Radar Penutupan "Bidik" Usaha Hiburan Malam, Kepwal Batas Operasional Dikeluarkan
Manado, MS
Perhatian untuk tak langgar Keputusan Walikota (Kepwal) Manado resmi ditujukan ke para pelaku usaha hiburan malam di ibukota Provinsi Sulut ini.
Lewat pembatasan jam operasional pun diminta untuk dipatuhi. Ganjaran sangsi tegas turut dikeluarkan, yakni penutupan usaha.
Terkait itu, Pemkot Manado melalui Dinas Pariwisata (Dispar) telah meluncurkanKepwal Manado Nomor 46
/Kep/D.13/Par/2026 Tentang Pembatasan Usaha Pariwisata Pada Perayaan Hari Besar Agama.
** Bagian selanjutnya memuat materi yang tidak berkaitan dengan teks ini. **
import Mathlib
import Summits.NavierStokesRegularity.NavierStokesRegularity.Theorems.LerayQuarterDissipationFiniteDissipationLiouvilleCrossFlowThreshold
import Summits.NavierStokesRegularity.NavierStokesRegularity.Theorems.LerayQuarterDissipationFiniteDissipationLiouvilleTrappingTools
import Summits.NavierStokesRegularity.NavierStokesRegularity.Theorems.DssFarFieldSlavingBlowupTypeIDssProfileGaussianGapTypeI
import HarnessLib

/-!
# Crux `FiniteDissipationLiouville` (stmt-NavierStokesRegularity-22144): THE TAYLOR-MICROSCALE WINDOW
# — the dissipation length of the hypothetical profile is pinned to the self-similar scale

Theorems file of route `LerayQuarterDissipation` (lead prover g18; `--supports` the crux).
Navier–Stokes regularity is NOT proved by anything here; no summit is.

Every explicit clause of the line so far is an AMPLITUDE statement (thresholds on `C`, `K`, `C_ω`,
`V₃`, `V₆`, cross-flow, …). This file records a statement of a different kind, a LENGTH SCALE.
For an enveloped KNSS-gauge Type-I field `V` (constant `C`) write, in Leray's similarity variables,
`Z(s) = ∫‖Ω(s)‖²` (enstrophy) and `D(s) = ∫‖curl Ω(s)‖²` (palinstrophy); physically
`Z = √(−t)∫‖ω(t)‖²dx`, `D = (−t)^{3/2}∫‖∇ω(t)‖²dx`, so `D/Z = (−t)/λ(t)²` with the vorticity
Taylor microscale `λ(t) = ‖ω(t)‖₂/‖∇ω(t)‖₂`. The global budget (`…CrossFlowDss`, lead g17) and the
pricing `Str = ∫⟪U, Ω × curl Ω⟫ ≤ C∫‖Ω‖‖curl Ω‖ ≤ C√Z√D` (`‖U‖ ≤ C`, Cauchy–Schwarz) give

  `Z' ≤ −2D − ½Z + 2C√Z√D = ½(C² − 1)Z − 2(√D − ½C√Z)²`.

* `integral_inner_lamb_le_typeI_sqrt` — `Str(s) ≤ C√Z(s)√D(s)`;
* `deriv_enstrophy_le_window` — the displayed budget (exact derivative from `…CrossFlowDss`);
* `enstrophy_le_exp_mul` — GROWTH BOUND: `Z(s₂) ≤ e^{(C²−1)(s₂−s₁)/2} Z(s₁)` for `s₁ ≤ s₂`: the
  dimensionless enstrophy `√(−t)∫‖ω‖²` grows at most like `(−t)^{−(C²−1)/2}` (for `C < 1` it decays
  along the ancient orbit — the tree's T31⁗; for `C = 1` it is non-increasing);
* **`window_of_deriv_nonneg`** — **THE WINDOW: at every instant where `Z` is non-decreasing,
  `(4D + Z)² ≤ 16C²·Z·D`**, i.e. (for `Z > 0`) `D/Z ∈ [μ₋², μ₊²]` with `μ± = ½(C ± √(C²−1))`,
  `μ₋μ₊ = ¼`: the microscale satisfies `2(C − √(C²−1))√(−t) ≤ λ(t) ≤ 2(C + √(C²−1))√(−t)`
  (empty for `C < 1`; `λ = 2√(−t)` exactly at `C = 1`) — the profile can be neither too smooth (the
  scaling term `−½Z` would win) nor too rough (the dissipation `−2D` would win);
* **`exists_near_window`** — RECURRENCE (mean value theorem): in every similarity-time window
  `[s₁, s₁ + L]` there is an instant with `2(√D − ½C√Z)² ≤ ½(C²−1)Z + Z(s₁)/L`; with the law
  (`Z ≤ ‖curlCLM‖²·max K 0`, `…Trapping`) the error is `≤ ‖curlCLM‖²K/L`, uniformly along the orbit.

HONEST FRAMING. Explicit necessary conditions on a HYPOTHETICAL object (two-sided, in the
time-recurrent sense above; not at every instant); the window is what the energy method with the
crudest pricing `‖U‖ ≤ C` gives and is not claimed sharp; nothing is removed from the catalogued
DSS wall; verdict of the line unchanged (FRONTIER). Nothing here bears on Navier–Stokes regularity.

References: Koch–Nadirashvili–Seregin–Šverák, Acta Math. 203 (2009) §4; Doering–Gibbon (1995)
§1.4; Tennekes–Lumley (1972) §3.2 (Taylor microscale); folklore energy method.
-/

noncomputable section

set_option linter.dupNamespace false

namespace Summit.NavierStokesRegularity.NavierStokesRegularity.Theorems.FiniteDissipationLiouville.MicroscaleWindow

open MeasureTheory Set Filter Topology Metric InnerProductSpace Function Real
open scoped RealInnerProductSpace ContDiff
open Literature.Analysis Literature.Analysis.FluidPDE
open Summit.NavierStokesRegularity.NavierStokesRegularity.Theorems
open Summit.NavierStokesRegularity.NavierStokesRegularity.Theorems.GaussianGap
open Summit.NavierStokesRegularity.NavierStokesRegularity.Theorems.SimilarityEnstrophy
open Summit.NavierStokesRegularity.NavierStokesRegularity.Theorems.SmallDissipationGap
open Summit.NavierStokesRegularity.NavierStokesRegularity.Theorems.FiniteDissipationLiouville
open Summit.NavierStokesRegularity.NavierStokesRegularity.Theorems.FiniteDissipationLiouville.CrossFlow

variable {C : ℝ} {V : ℝ → EuclideanSpace ℝ (Fin 3) → EuclideanSpace ℝ (Fin 3)}

/-! ### The stretching priced by the Type-I constant, Cauchy–Schwarz form -/

section Stretching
Terhitung berlaku, sejak dikeluarkan 20 Januari 2026.
Dan, pembatasan ini turut berlaku di bulan Ramadan dan Hari Raya Idul Fitri.
Menurut Kepala Dispar Manado Easther Mamangkey SE, implementasinya dari Peraturan Daerah (Perda) Manado Nomor 2 Tahun 2015 tentang Penyelenggaraan Kepariwisataan yang telah diubah dengan Peraturan Daerah Nomor 7 Tahun 2022.
“Kebijakan ini bukan untuk mematikan usaha, melainkan untuk menjaga keseimbangan antara aktivitas ekonomi dan penghormatan terhadap nilai-nilai keagamaan,"kata Mamangkey.
Lanjutnya, di momen Ramadhan seperti sekarang pembatasan ini turut berlaku, agar suasana yang kondusif hadir dan saling menghargai.
Ada pun jenis dalam Kepwal, jenis usaha hiburan malam bersentuhan dengan kepariwisataan adalah klub malam, pub-diskotik dan rumah pijat.
Ditambah untuk usaha karaoke, serta SPA sesuai lembaran di Kepwal Walikota Manado itu.
Penyampaian juga diperoleh kalau di hari besar keagamaan lainnya berlaku, seperti ketika Hari Raya Natal bagi umat Kristen dan Katolik, Nyepi bagi umat Hindu, Waisak bagi umat Buddha, serta Tahun Baru Imlek bagi umat Konghucu.
Terkait pengawasan, pemantauan, dan penindakan apabila ditemukan pelanggaran, ujar Mamangkey, sudah terkoordinasi dengan Satuan Polisi Pamong Praja (Satpol PP) serta unsur TNI dan Polri.
Menyoal informasi ke para pelaku usaha hiburan malam dikatakan telah pula berkoordinasi.
Sembari menambahkan agar semua bisa mematuhi demi menghormati hari-hari keagamaan.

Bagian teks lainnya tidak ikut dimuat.